Sugar subsidies hurt consumers and cost the United States jobs
Sen. Marco Rubio (R-Fla.) made an unusual case for sugar subsidies at a recent event. He argued that ending price supports for the United States’ sugar industry, thereby ending a market distorting policy, will put our national security in jeopardy due to the availability of cheaper sugar from other countries that grow the crop.
"[O]ther countries will capture the market share, our agricultural capacity will be developed into real estate, you know, housing and so forth," said Rubio, per the National Review, "and then we lose the capacity to produce our own food, at which point we’re at the mercy of a foreign country for food security."
Of course, Rubio’s concern may have to do with the fact that Florida is one of the top producers of sugar in the United States, and he has received generous support from industry heavyweights. "Florida produces 2 million tons of sugar cane annually, constituting half of the nation’s domestic supply of sugar cane," the Florida Center for Investigative Reporting notes. "The industry is situated in the Everglades Agricultural Area, a 700,000-acre swath of fertile land south of Lake Okeechobee including parts of Glades, Hendry, Martin and Palm Beach counties."
Sugar subsidies may help this favored industry, but they are not good for businesses and consumers. In October 2013, the Wall Street Journal noted that the United States’ sugar policy, which artificially props up the industry, has caused some candy makers to move at least some of their operations overseas, where they can gain access to cheaper sugar and reduce the cost of overhead.
One of the most recent examples of this trend is Oreo. The cookie maker’s parent company, Mondelēz International, announced in July that it would move the production of Oreos from Chicago, Illinois to a new production facility in Salinas, Mexico. By the company’s admission, the move will affect about 600 jobs.
While it has sparked outrage from some, including those who are boycotting Oreo, others, such as Bryan Riley of the Heritage Foundation, see the move as a product of bad policy. "Sugar-using industries now have a big incentive to relocate from the United States to countries where access to their primary ingredient is not restricted," Riley explained after Mondelēz International’s annoucement. "If the government wants people making Oreo cookies and similar products to keep their jobs, a logical starting point would be to eliminate the U.S. sugar program, including barriers to imported sugar."
The United States’ current approach to sugar policy is also bad for consumers. The Coalition for Sugar Reform notes that, in 2012, American sugar prices were 64 percent higher than the average of the world market and the price supports for sugar have cost business and consumers $3.5 billion annually since 2008. Mark J. Perry of the American Enterprise Institute came up with a similar figure. "Like all protection," Perry wrote, "sugar tariffs exist to protect an inefficient domestic industry (sugar beet farmers) from more efficient foreign producers (cane sugar farmers), and come at the expense of the US consumers and the American companies using sugar as an input, and make our country worse off, on net."

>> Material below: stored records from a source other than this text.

/-!
# `BPPSampIQP`: bounded-error classical polynomial time with a stateless `{Z, CZ, T}`-IQP sampler

The decision class `BPPSampIQP`: the FIXED-GATE-SET instance — diagonal parts over the tree's IQP
gate set `iqpDiag = {Z, CZ, T}` — of Shepherd–Bremner's `BPP^{IQP}` and Buzet–Chailloux's
`BPP^IQP`: languages decided with error `≤ 1/3` by a randomised polynomial-time *classical* oracle
machine whose oracle, on input the description of an IQP circuit `C = H^{⊗N} D H^{⊗N}` with `D` a
circuit over `{Z, CZ, T}`, returns ONE fresh sample `y ∈ {0,1}^N` of the output distribution
`Pr[y] = |⟨y| H^{⊗N} D H^{⊗N} |0^N⟩|²`; nothing quantum survives between calls, repeated calls are
answered independently, and the calls may be adaptive. **The printed classes are wider a priori**:
the sources' IQP oracle accepts ANY gate-by-gate described diagonal unitary `D` (Buzet–Chailloux
Def. 2: "D is a unitary diagonal in the computational basis"; Shepherd–Bremner's X-programs have
terms `(θ_p, p)` of arbitrary angle and weight, e.g. `X₁X₃X₄`; Bremner–Jozsa–Shepherd give gates by
their diagonal entries), whereas over `{Z, CZ, T}` the phase polynomial has no cubic terms and
quadratic coefficients in `πℤ` (no `exp(iπ/8 Z⊗Z)`, no `CCZ`). So `BPPSampIQP` is a priori a
SUBCLASS of the printed `BPP^IQP`; equality of the two classes is NOT asserted anywhere in this
file, and no statement printed about `BPP^IQP` may be attached to `BPPSampIQP` without checking the
gate set. Every `[cite: BuzetChailloux2026, …]` below is to be read "specialised to the gate set
`iqpDiag`".

* Shepherd–Bremner 2009, §2.2, Definition 1 (arXiv numbering): "On input the explicit description
  of an X-program, we define an IQP oracle to be any computational method that efficiently returns
  a sample string from the probability distribution … let it be any device that interfaces to a
  probabilistic Turing machine via an 'oracle tape' …. We write the overall paradigm — of classical
  computation augmented by this oracle — as `BPP^IQP`."
* Buzet–Chailloux 2026, §2.4 (p. 12): Definition 2 (IQP circuit `C = H^{⊗m} D H^{⊗m}`, "a
  description of `C` is a string `w` specifying `m` and the type, number, and positions of the
  gates comprising `D`"), Definition 3 (the IQP oracle `O_IQP`: input `w`, output a single sample
  `y ∈ {0,1}^m` with `Pr[y | w] = |⟨y|H^{⊗m} D_w H^{⊗m}|0^m⟩|²`), Definition 4 (`L ∈ BPP^IQP` iff some
  randomised polynomial-time classical `A` with access to `O_IQP` has `Pr[A^{O_IQP}(x) = 1] ≥ 2/3`
  for `x ∈ L` and `≤ 1/3` otherwise, "the probability is over the internal randomness of `A` and the
  responses of `O_IQP`"); §4 Remark 2 (all their calls are non-adaptive), Remark 3
  (`BPP^IQP ⊆ BQP`).

## Contents

* `IQPDesc = Σ N, QCircuit iqpDiag N` (descriptions of `{Z, CZ, T}`-IQP circuits) and its query
  code `IQPDesc.encode ⟨N, D⟩ = ⟨1^N, code D⟩` (`encode_injective`, `wires_le_length_encode`);
* `iqpOutputPMF D` — the Born law of `H^{⊗N} U_D H^{⊗N} |0^N⟩` on `QReg N` (`iqpOutputPMF_apply`: it
  IS `y ↦ |⟨y|H D H|0^N⟩|²`, no renormalisation, by `iqpUnitary_mem_unitaryGroup_holds`);
* `iqpSampler : SamplingProblem` — the `{Z, CZ, T}`-IQP sampler (fixed-gate-set instance of the
  IQP oracle) as a probabilistic, stateless oracle (`iqpSampler_encode`, `iqpSampler_of_forall_ne`,
  `length_le_of_mem_support_iqpSampler`: answers are never longer than queries);
* `HasPolyQueries M`, `probAccept 𝒜 O x`, the generic class `BPPSamp O` of languages decided by
  bounded-error randomised polynomial-time machines with access to the sampling oracle `O`, and
  `BPPSampIQP := BPPSamp iqpSampler`;
* proved API: `mem_BPPSampIQP_iff`, `probAccept_ofFun`, `BPP_subset_BPPSamp`,
  `BPP_subset_BPPSampIQP`, `P_subset_BPPSampIQP`.

## Design choices

* **Machine.** A randomised polynomial-time classical oracle algorithm is the tree's
  `OracleAdversary Bool` (`OracleGames.lean`: a transcript-style `OracleAlg Bool` reading its coins
  from the second `boolPair` component of its input, with polynomial coin and round budgets), run
  against a *probabilistic* oracle by `OracleAdversary.probOutputPMF` (`EncryptionSchemes.lean`:
  uniform coins, then `OracleAlg.probRun`, which answers every query by a FRESH sample — this is the
  statelessness / independence of the IQP oracle). Polynomial time is `OracleAdversary.IsPPT` (the
  step function is polynomial-time in the transcript) **plus** `HasPolyQueries` (every query the
  step function can emit on input `w` has length `≤ q |w|`), the analogue of clause (ii) of
  `Literature.Computability.Complexity.PRel` (`Oracle.lean`, "Resource bounds, adequacy and
  caveat"): since the sampler's answers are never longer than its queries
  (`length_le_of_mem_support_iqpSampler`), the whole transcript has polynomial length, so the model
  is the textbook probabilistic polynomial-time oracle Turing machine with a unit-cost oracle tape.
  Without the clause the transcript model would allow iterated-polynomial growth of the queries.
  `HasPolyQueries` is imposed at every transcript (reachable or not); a machine can always be
  disciplined to satisfy it without changing its reachable behaviour.
* **Query format.** A query is `IQPDesc.encode ⟨N, D⟩ = boolPair (1^N) (QCircuit.encode D)`: the
  number of wires in UNARY followed by the gate list (gate symbol and wire positions,
  `QGate.encode`), exactly "a string specifying `m` and the type, number, and positions of the
  gates" (Buzet–Chailloux Def. 2); Shepherd–Bremner's X-program is a `poly(n) × n` matrix, whose
  description is likewise at least as long as the number of qubits. The unary wire count makes the
  oracle *polynomially bounded* (an `N`-bit answer to a query of length `≥ N`); with a binary wire
  count a short query could command exponentially many idle wires and an exponentially long answer
  (compare the unary ancilla count of `QCircuit.sigmaEncode`). Ill-formed queries are answered by
  the empty string (Dirac mass at `[]`; documented junk value, useless to the machine).
* **Gate set (the specialisation).** The diagonal part ranges over the tree's IQP gate set
  `iqpDiag = {Z, CZ, T}` (`SamplingProblems.lean`; Bremner–Jozsa–Shepherd 2011 §2.3, `Z`-basis form
  `H … H`), as requested by route `QuantumAdvantage/CommutingDeciders`; the sources' oracle accepts
  any described diagonal `D` (see the header). Whether the decision class depends on the diagonal
  gate set is not known and not asserted here either way; a gate-set-parametrised sampler is not
  provided (`iqpUnitary` is stated for `iqpDiag` only).
* **Oracle gates are inert.** The tree's circuit syntax `QCircuit iqpDiag N` also admits the
  oracle-query gates `QGate.oracle k e`; `iqpUnitary` reads the diagonal part through the
  oracle-free semantics `QCircuit.mat = QCircuit.toMatrix 0`, under which such a gate is
  `oracleGate 0 k = 1` (the answer wire is XORed with the indicator of the empty language). So a
  description containing oracle gates denotes the same circuit with those gates deleted —
  a documented, harmless redundancy of the query format (no extra distributions, no extra power).
* **Acceptance.** `probAccept` is the mass of `some true`; runs that do not halt within the round
  budget (`none`) count as rejection (a clocked machine always halts). The `2/3`–`1/3` gap is
  required on every input (Buzet–Chailloux Def. 4).
* **Coins.** Internal coins are the `coins` budget of the `OracleAdversary`; they could also be
  drawn from the oracle (the one-wire circuit `T·T = S` gives `|⟨1|H S H|0⟩|² = 1/2`), which is why
  Shepherd–Bremner do not separate the two sources of randomness.
* `BPPSamp O` is stated for an arbitrary sampling oracle `O : SamplingProblem`; for a Dirac oracle
  `pure ∘ O'` it is the machine form of `BPPRel O' = bp (PRel O')` (same class by the usual
  coins-as-input argument; not restated or proved here).

## What is deliberately NOT here

* The printed, any-diagonal-gate `BPP^IQP` (it would need a query format for general described
  diagonal unitaries, e.g. X-programs with dyadic angles) and any comparison of it with
  `BPPSampIQP` beyond the a-priori inclusion discussed in the header.
* `BPPSampIQP ⊆ BQP` (Buzet–Chailloux Remark 3 for their class: "IQP is weaker than BQP and
  `BPP^BQP = BQP`") and the embedding of the one-shot commuting deciders of route
  `CommutingDeciders` (one non-adaptive query) are left to route / fact items; no unproved named
  fact is introduced by this file.

## References

* D. Shepherd, M. J. Bremner, *Temporally unstructured quantum computation*, Proc. R. Soc. A 465
  (2009) 1413–1439, arXiv:0809.0847, §2.1–§2.2, Def. 1. [ShepherdBremner2009]
* Q. Buzet, A. Chailloux, *IQP circuits for 2-Forrelation*, arXiv:2604.15248 (2026), §2.4
  Defs. 2–4 (p. 12), §4 Remarks 2–3 (p. 20). [BuzetChailloux2026]
* M. J. Bremner, R. Jozsa, D. J. Shepherd, Proc. R. Soc. A 467 (2011), §2.3 Def. 2.
  [BremnerJozsaShepherd2011]
* S. Arora, B. Barak, *Computational Complexity*, CUP 2009, §3.4 and Def. 7.1 (probabilistic
  oracle machines). [AroraBarak2009]
-/

noncomputable section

Rubio’s reasoning for the status quo does not make much sense, as Windsor Mann of the National Review noted. "If protecting Americans’ lives were the goal, Rubio would be calling for a ban on sugar, not a subsidy. After all, sugar kills more Americans than terrorists do. According to a recent study published in the journal Circulation, sugar-sweetened beverages account for one in every 100 obesity-related deaths. Each year an estimated 25,000 Americans die as a result of consuming them," Mann quipped. "Obesity causes deaths. Sugar causes obesity. The government subsidizes sugar. You subsidize the government. You subsidize death. The terrorists win."
The sugar program, which was created in 1934 as a temporary measure to assist the industry, outlived its usefulness a long time ago. It is distorting the market, driving up the cost of food, and hurting businesses more than it helps the sugar industry. Congress should bring it to an end.